Is the luxury real estate market oblivious? In a recent Newsweek article, David Koeppel outlines some news that might lift our financial spirits in what seems to be fairly gray economic weather. With the subject of subprime mortgages and foreclosure at the helm of our concerns, it is difficult to see beyond the gloom. According to recent data however, this luxury pocket of real estate inventory has somehow flown to fairer weather.

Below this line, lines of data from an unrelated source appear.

import Mathlib.LinearAlgebra.Lagrange
import Literature.AlgebraicGeometry.Motives.MumfordTateInvariantsStableSubspace
import Literature.AlgebraicGeometry.Motives.MumfordTateInvariantsTensorPolarization
import Literature.AlgebraicGeometry.Motives.HodgeStructureSubstructures
import HarnessLib

/-!
# `MT(ℚ)`-stable subspaces of `T^{a,b}` underlie sub-Hodge structures (Mumford–Tate invariants, step 20)

For a pure `ℚ`-Hodge structure `H` on a finite-dimensional `V` and an `MT(H)(ℚ)`-stable rational
subspace `W ⊆ T^{a,b}` we construct the sub-Hodge structure of `T^{a,b} H` on `W`
(`exists_subHodgeStructure_of_mumfordTateGroup_stable`), i.e. Green–Griffiths–Kerr,
*Mumford–Tate groups and domains*, (I.B.5) ("a subspace `W ⊂ T^{k,l}` is a sub-Hodge structure
iff it is `M`-stable"), the direction `⇐`, on `ℚ`-points.

Proof: by `MumfordTateInvariantsStableSubspace`, `W_ℂ` is stable under the Hodge grading
operator `ρ(Θ)` of a graded basis `e` of `V_ℂ` (through the Lie algebra `𝔰`), which is diagonal
on the tensor basis `E = hodgeTensorBasisBC e a b` of `ℂ ⊗ T^{a,b}` with eigenvalue the total
degree. The Lagrange interpolation polynomials on the finitely many degrees give projectors
`π_P`, polynomials in `ρ(Θ)`, onto the spans of the `E x` of degree `P` — the Hodge pieces
`T^{P, w-P}` (`tensorSpace_piece_eq_span`) — so `W_ℂ ⊆ Σ_P (W_ℂ ∩ T^{P,w-P})`, which is the
tree's criterion `SubHodgeStructure.exists_eq_of_baseChange_le` (Voisin I, Def. 7.24).

## References

* M. Green, P. Griffiths, M. Kerr, *Mumford–Tate groups and domains* (2012), (I.B.5).
* C. Voisin, *Hodge Theory and Complex Algebraic Geometry I* (2002), §7.3.1, Def. 7.24.
* P. Deligne, *Hodge cycles on abelian varieties*, LNM 900 (1982), I, proof of Prop. 3.4.
-/

noncomputable section

open scoped TensorProduct
open Polynomial

namespace Literature.AlgebraicGeometry.Motives

namespace HodgeStructure

universe u

/-! ### Polynomials of an operator preserve its stable subspaces -/

/-- If `N` is `T`-stable then `N` is stable under every polynomial in `T`. [folklore] -/
theorem aeval_apply_mem_of_forall_mem {K : Type*} [Field K] {M : Type*} [AddCommGroup M]
    [Module K M] (T : Module.End K M) (N : Submodule K M) (hN : ∀ x ∈ N, T x ∈ N) (p : K[X])
    {x : M} (hx : x ∈ N) : aeval T p x ∈ N := by
  have hpow : ∀ (i : ℕ) (y : M), y ∈ N → (T ^ i) y ∈ N := by
    intro i
    induction i with
    | zero => intro y hy; simpa using hy
    | succ i ih =>
      intro y hy
      rw [pow_succ', Module.End.mul_apply]
      exact hN _ (ih y hy)
  rw [aeval_eq_sum_range, LinearMap.sum_apply]
  exact Submodule.sum_mem _ fun i _ => by
    rw [LinearMap.smul_apply]
    exact Submodule.smul_mem _ _ (hpow i x hx)

variable {V : Type u} [AddCommGroup V] [Module ℚ V] [Module.Finite ℚ V] {n : ℤ}

/-- **The grading operator transported to `ℂ ⊗ T^{a,b}`** along the comparison isomorphism:
`Θ' = ι⁻¹ ∘ ρ(Θ) ∘ ι`. [folklore] -/
def gradingEndBC {S : Type u} [Fintype S] [DecidableEq S] (e : Module.Basis S ℂ (ℂ ⊗[ℚ] V))
    (deg : S → ℤ) (a b : ℕ) : Module.End ℂ (ℂ ⊗[ℚ] hodgeTensorSpace V a b) :=
  (hodgeTensorSpaceBaseChange V a b).symm.toLinearMap ∘ₗ
    tensorDerivation a b (gradingEnd e deg) ∘ₗ (hodgeTensorSpaceBaseChange V a b).toLinearMap

/-- `Θ'` is diagonal on the tensor basis `E` of `ℂ ⊗ T^{a,b}` with eigenvalue the total degree.
[folklore] -/
theorem gradingEndBC_basis {S : Type u} [Fintype S] [DecidableEq S] (e : Module.Basis S ℂ (ℂ ⊗[ℚ] V))
    (deg : S → ℤ) {a b : ℕ} (x : (Fin a → S) × (Fin b → S)) :
    gradingEndBC e deg a b (hodgeTensorBasisBC e a b x) =
      (tensorDegree deg x : ℂ) • hodgeTensorBasisBC e a b x := by
  simp only [gradingEndBC, LinearMap.comp_apply, LinearEquiv.coe_coe,
    hodgeTensorSpaceBaseChange_hodgeTensorBasisBC, tensorDerivation_gradingEnd_hodgeTensorBasis,
    map_smul]
  rw [← hodgeTensorSpaceBaseChange_hodgeTensorBasisBC, LinearEquiv.symm_apply_apply]

variable [HodgeTensorFacts.{u, u}]

/-- `W_ℂ = W.baseChange ℂ` is `Θ'`-stable for an `MT(ℚ)`-stable `W`. [folklore] -/
theorem gradingEndBC_apply_mem (H : HodgeStructure V n) {S : Type u} [Fintype S] [DecidableEq S]
    {deg : S → ℤ} (e : Module.Basis S ℂ (ℂ ⊗[ℚ] V))
    (hF : ∀ p, H.F p = Submodule.span ℂ (e '' {σ | p ≤ deg σ}))
    (hFc : ∀ p, complexConj (H.F p) = Submodule.span ℂ (e '' {σ | deg σ ≤ n - p})) {a b : ℕ}
    (W : Submodule ℚ (hodgeTensorSpace V a b))
    (hW : ∀ g ∈ H.mumfordTateGroup, ∀ w ∈ W, tensorSpaceAct g w ∈ W)
    {x : ℂ ⊗[ℚ] hodgeTensorSpace V a b} (hx : x ∈ W.baseChange ℂ) :
    gradingEndBC e deg a b x ∈ W.baseChange ℂ := by
  have hx' : hodgeTensorSpaceBaseChange V a b x ∈ subspaceBaseChange V W :=
    Submodule.mem_map_of_mem hx
  have h := subspaceBaseChange_gradingEnd_stable_of_mumfordTateGroup_stable H e hF hFc W hW hx'
  rw [subspaceBaseChange, Submodule.mem_map_equiv] at h
  exact h

/-- **An `MT(H)(ℚ)`-stable rational subspace of `T^{a,b}` underlies a sub-Hodge structure of
`T^{a,b} H`** (Green–Griffiths–Kerr (I.B.5), `⇐`, on `ℚ`-points; Deligne I, proof of 3.4).
[cite: GreenGriffithsKerr2012, I.B.5] -/
theorem exists_subHodgeStructure_of_mumfordTateGroup_stable (H : HodgeStructure V n) {a b : ℕ}
    (W : Submodule ℚ (hodgeTensorSpace V a b))
    (hW : ∀ g ∈ H.mumfordTateGroup, ∀ w ∈ W, tensorSpaceAct g w ∈ W) :
    ∃ S : SubHodgeStructure (H.tensorSpace a b), S.toSubmodule = W := by
  classical
  obtain ⟨S, deg, e, hF, hFc⟩ := exists_basis_F_eq_span H
  haveI : Fintype S := FiniteDimensional.fintypeBasisIndex e
  refine SubHodgeStructure.exists_eq_of_baseChange_le W fun x hx => ?_
  -- the transported grading operator and its Lagrange projectors
  set Θ := gradingEndBC e deg a b with hΘ
  set E := hodgeTensorBasisBC e a b with hE
  have hdiag : ∀ k, Θ (hodgeTensorBasisBC e a b k) = (tensorDegree deg k : ℂ) • hodgeTensorBasisBC e a b k :=
    gradingEndBC_basis e deg
  set D : Finset ℤ := Finset.univ.image (tensorDegree deg (a := a) (b := b)) with hD
  set Dc : Finset ℂ := D.image (fun d : ℤ => (d : ℂ)) with hDc
  have hinj : Set.InjOn (id : ℂ → ℂ) Dc := Function.injective_id.injOn
  -- `π_P = L_P(Θ)` with `L_P` the Lagrange basis polynomial at the node `P`
  have hπ : ∀ (P : ℤ) (k : (Fin a → S) × (Fin b → S)), P ∈ D →
      aeval Θ (Lagrange.basis Dc id (P : ℂ)) (hodgeTensorBasisBC e a b k) =
        (if tensorDegree deg k = P then (1 : ℂ) else 0) • hodgeTensorBasisBC e a b k := by
    intro P k hP
    have h := @Module.End.aeval_apply_of_mem_apply_eq_smul ℂ (ℂ ⊗[ℚ] hodgeTensorSpace V a b) _ _ _
      Θ (tensorDegree deg k : ℂ) (hodgeTensorBasisBC e a b k) (Lagrange.basis Dc id (P : ℂ)) (hdiag k)
    rw [h]
    congr 1
    have hk : ((tensorDegree deg k : ℤ) : ℂ) ∈ Dc :=
      Finset.mem_image_of_mem _ (Finset.mem_image_of_mem _ (Finset.mem_univ k))
    by_cases hkP : tensorDegree deg k = P
    · rw [if_pos hkP, hkP]
      exact Lagrange.eval_basis_self (v := id) hinj (Finset.mem_image_of_mem _ hP)
    · rw [if_neg hkP]
      have hne : ((P : ℤ) : ℂ) ≠ ((tensorDegree deg k : ℤ) : ℂ) := fun h =>
        hkP (Int.cast_injective h).symm
      exact Lagrange.eval_basis_of_ne (v := id) hne hk
  -- `x = Σ_{P ∈ D} π_P x`
  have hsum : x = ∑ P ∈ D, aeval Θ (Lagrange.basis Dc id (P : ℂ)) x := by
    conv_lhs => rw [← (hodgeTensorBasisBC e a b).sum_repr x]
    conv_rhs => rw [← (hodgeTensorBasisBC e a b).sum_repr x]
    simp_rw [map_sum, map_smul]
    rw [Finset.sum_comm]
    refine Finset.sum_congr rfl fun k _ => ?_
    rw [← Finset.smul_sum]
    congr 1
    rw [Finset.sum_congr rfl fun P hP => hπ P k hP, ← Finset.sum_smul, Finset.sum_ite_eq,
      if_pos (Finset.mem_image_of_mem _ (Finset.mem_univ k)), one_smul]
  -- each `π_P x` lies in `W_ℂ ∩ T^{P, w-P}`
  rw [hsum]
  refine Submodule.sum_mem _ fun P hP => ?_
  refine Submodule.mem_iSup_of_mem P ⟨?_, ?_⟩
  · exact aeval_apply_mem_of_forall_mem Θ _ (fun y hy => gradingEndBC_apply_mem H e hF hFc W hW hy) _ hx
  · rw [tensorSpace_piece_eq_span H e hF hFc a b (show P + ((((a : ℤ) - b) * n) - P) =
      ((a : ℤ) - b) * n by ring)]
    have hx' : aeval Θ (Lagrange.basis Dc id (P : ℂ)) x =
        ∑ k, (hodgeTensorBasisBC e a b).repr x k •
          aeval Θ (Lagrange.basis Dc id (P : ℂ)) (hodgeTensorBasisBC e a b k) := by
      conv_lhs => rw [← (hodgeTensorBasisBC e a b).sum_repr x]
      simp_rw [map_sum, map_smul]
    rw [hx']
    refine Submodule.sum_mem _ fun k _ => Submodule.smul_mem _ _ ?_
    rw [hπ P k hP]
    by_cases hk : tensorDegree deg k = P
    · rw [if_pos hk, one_smul]
      exact Submodule.subset_span ⟨k, hk, rfl⟩
    · rw [if_neg hk, zero_smul]
      exact Submodule.zero_mem _

end HodgeStructure

end Literature.AlgebraicGeometry.Motives

end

Aptly titled, What Housing Crisis?: Why the mortgage mess hasn’t hit the luxury market, yet Koeppel’s article laments the statistics—dropped new home sales (29 percent—the biggest decrease in four decades), and a 70 percent increase in the number of foreclosure proceedings (from 2006 to 2007) to name a few. However, it seems there is a market that has not quite responded to the dismal forecast. Koeppel writes:
It’s a simple matter of supply and demand, say brokers from hot markets like Manhattan, the Hamptons, Palm Beach and both ends of California. While there’s a national glut of McMansions in the $500,000 and up range, there’s a shortage of trophy properties on the market and an increasing number of wealthy foreign buyers from Asia and Europe looking to capitalize on the weak U.S. dollar. Those struggling to pay their monthly mortgage or buy a first home may be envious or appalled, but according to market data from DataQuick, sales for homes costing $5 million and above climbed 31 percent in the first quarter of 2007 compared to the same quarter in 2006.
This may be good news for areas like our coastal market. Koeppel quotes Shlomi Reuveni, the executive vice president and senior managing director of Manhattan-based Brown Harris Stevens Select and exclusive affiliate of Christie’s Great Estates. “Affluent clientele are not about price,” Reuveni says. “With the highest caliber properties, supply is limited, and cost is not something that determines their purchase.” These exclusive buyers have little reason to fret over financial concerns that are not as applicable to their situation. Because of this, “Not every sector of the housing market is tanking; high-end real estate sales are surprisingly strong,” says Koeppel. So, while the nation readies itself to bolster some stormy predictions, markets like ours may be more sustainable than we think.